I am indebted to Frank Russo and Jeremy Day-O’Connell for two thought provoking commentaries on the original article. The text was intended to open up space for debate, and both commentaries introduce themes that usefully extend the conversation, and that warrant further discussion. Here I can do no more than add a few comments that encourage such a continuation.
Russo usefully positions the discussion of joint speech in the broad field of joint action, where a variety of theoretical frameworks co-exist, encompassing both representational and non-representational approaches. In Cummins (2012, 2013) I have sought to consider joint speech within broader embodied, enactive, and hence nonrepresentational approaches to joint action, but I think the topic also holds promise for exegesis within representational frameworks, such as Garrod and Pickering (2009), or Sebanz, Bekkering, and Knoblich (2006).
The question of whether joint speech and associated behaviors bear comparison with animal models is a rich one indeed, and underexplored.

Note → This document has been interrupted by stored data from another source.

import Literature.MathematicalPhysics.KineticTheory.CollisionWindowCompensator
import Literature.MathematicalPhysics.KineticTheory.HardSphereCanonicalTorus
import Literature.MathematicalPhysics.KineticTheory.HardSphereUniformDensityLLN
import Literature.Analysis.FluidPDE.HardSpherePhaseSpaceProofs
import HarnessLib

/-!
# Geometry of the admissible cells of the flat torus

Topic `Literature/MathematicalPhysics/KineticTheory` — companion of `CollisionWindowCompensator.lean` (the `r'`-cells
`Torus.coarseCell r'`, their centres `cellCentre`, the admissible sizes `admissibleCellSize m = 1/(2m)`, the cell
density `cellDensity`).  At an admissible size the `(2m)³` cells indexed by `[-m, m-1]³` are full cubes of Haar
measure `r'³` tiling `𝕋³` up to a null set; every point is within minimal-image distance `(√3/2) r'` of the centre of
its cell; Riemann sums over the cell centres of a uniformly continuous function approximate its integral; and sums over
particles regroup as sums over cells weighted by the occupation numbers.  This is the bookkeeping behind every
cell-scale law of large numbers of the crux line `Sketch` of `InformationPercolationEngine.CollisionRate`
(stmt-AtomisticToContinuum-13481, stub `stub_mesoscaleRegularityConst`).

* `cellSet r' e` — the cell `{x | coarseCell r' x = e}`; `volume_cellSet_le` — its Haar measure is `≤ r'³`;
* `admissibleCells m` — the index set `[-m, m-1]³`; `ae_coarseCell_mem_admissibleCells` — a.e. point lies in an
  admissible cell; `volume_real_cellSet_eq` — each admissible cell has measure exactly `r'³`;
* `euclidDist_cellCentre_coarseCell_le_mul` — `d(x, centre of the cell of x) ≤ (√3/2) r'`;
* `abs_sum_mul_sub_integral_le` — `|Σ_e r'³ f(centre e) − ∫ f| ≤ ω` for `f` with `(√3/2) r'`-modulus `ω`;
  `abs_sum_coneKernel_sub_one_le` — the Riemann sum of the cone mollifier over the cell centres is `1 + O(r'/r⁴)`;
* `sum_eq_sum_card_mul`, `inv_mul_sum_eq_sum_cellDensity_mul`, `sum_cellDensity_mul_eq_one` — regrouping particle sums
  by cells.

## References

* H. Spohn, *Large Scale Dynamics of Interacting Particles* (1991), Part I §2.3 (coarse graining of the torus into
  cells for the law of large numbers of empirical fields).  [Spohn1991]

## Not here

No measure on configurations: the cell-occupancy law of large numbers and large deviations under the canonical
hard-sphere gas are in `CellOccupancyStatics.lean`.
-/

noncomputable section

open scoped BigOperators ENNReal
open Set MeasureTheory Filter
open Literature.Analysis.FluidPDE

namespace Literature.MathematicalPhysics.KineticTheory

/-! ## Cells as subsets of the torus and their volume -/

/-- The `r'`-cell with index `e ∈ ℤ³`: the points of `𝕋³` whose coarse cell is `e`. [folklore] -/
def cellSet (r' : ℝ) (e : Fin 3 → ℤ) : Set T3 := {x | Torus.coarseCell r' x = e}

/-- Cells are measurable. [folklore] -/
theorem measurableSet_cellSet (r' : ℝ) (e : Fin 3 → ℤ) : MeasurableSet (cellSet r' e) :=
  (Torus.measurable_coarseCell r') (measurableSet_singleton e)

/-- The lifted cell: the half-open box `∏ᵢ [eᵢ r', (eᵢ+1) r')` of `ℝ³`. [folklore] -/
def cellBox (r' : ℝ) (e : Fin 3 → ℤ) : Set E3 := {y | ∀ i, y i ∈ Ico ((e i : ℝ) * r') (((e i : ℝ) + 1) * r')}

/-- Membership in the lifted cell is the floor condition `⌊yᵢ / r'⌋ = eᵢ` (`0 < r'`). [folklore] -/
theorem mem_cellBox_iff {r' : ℝ} (hr : 0 < r') (e : Fin 3 → ℤ) (y : E3) :
    y ∈ cellBox r' e ↔ ∀ i, ⌊y i / r'⌋ = e i := by
  refine forall_congr' fun i => ?_
  rw [Int.floor_eq_iff, mem_Ico, le_div_iff₀ hr, div_lt_iff₀ hr]

/-- The cell is the preimage of the lifted cell under the symmetric representative (`0 < r'`). [folklore] -/
theorem cellSet_eq_preimage {r' : ℝ} (hr : 0 < r') (e : Fin 3 → ℤ) :
    cellSet r' e = Torus.reprSym ⁻¹' cellBox r' e := by
  ext x
  simp only [cellSet, mem_setOf_eq, mem_preimage, mem_cellBox_iff hr]
  exact funext_iff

The collective dynamics of flocking and shoaling provides one possible route in, and the rich corpus of work by Vicsek and colleagues provides several rich points of comparison (e.g., Néda, Ravasz, Brechet, Vicsek, & Barabási, 2000, or Vicsek & Zafeiris, 2012). No clear analog among apes has been identified, but interesting comparisons have been made in Merker (1999, 2000). Synchronized chorusing in frogs or flashing in fireflies represent a rather different set of relevant behaviors that are characterized by a rigidity of tempo quite unlike human vocal and gestural synchronization. Some relevant discussion is given in Patel (2010, Chapter 7).
Day-O’Connell opens up discussion of melody and harmony, which I chose to leave unaddressed, as they are elements that most clearly differentiate music from speech generally, and joint speech in particular. There are no clear lines of demarcation here, and Day-O’Connell correctly points out that novel considerations, such as affect and the coordination of difference enter and enrich the debate, drawing our attention to new dimensions of the collective activity that brings forth music, not least to considerations of aesthetics and pleasure. I confess that my starting point as a phonetician leaves me less competent to comment here, but it is my hope that the nonce erasure of imagined boundaries between the domains of speech and song, and more broadly between music and language will encourage others, more qualified than I, to enter the fray.
The suggestion that the working definition of uttering “the same thing at the same time” might usefully be extended to enlarge the set of relevant phenomena is entirely apt and brings many more potential issues to the fore. Beyond enlarging the debate to include more canonical forms of music making, I look forward to finding ways to introduce neglected topics such as synchronized breathing in ritual, or the manner in which mantras are employed to the broad discussion. I thank both commentators and relish the extension of this debate in the future.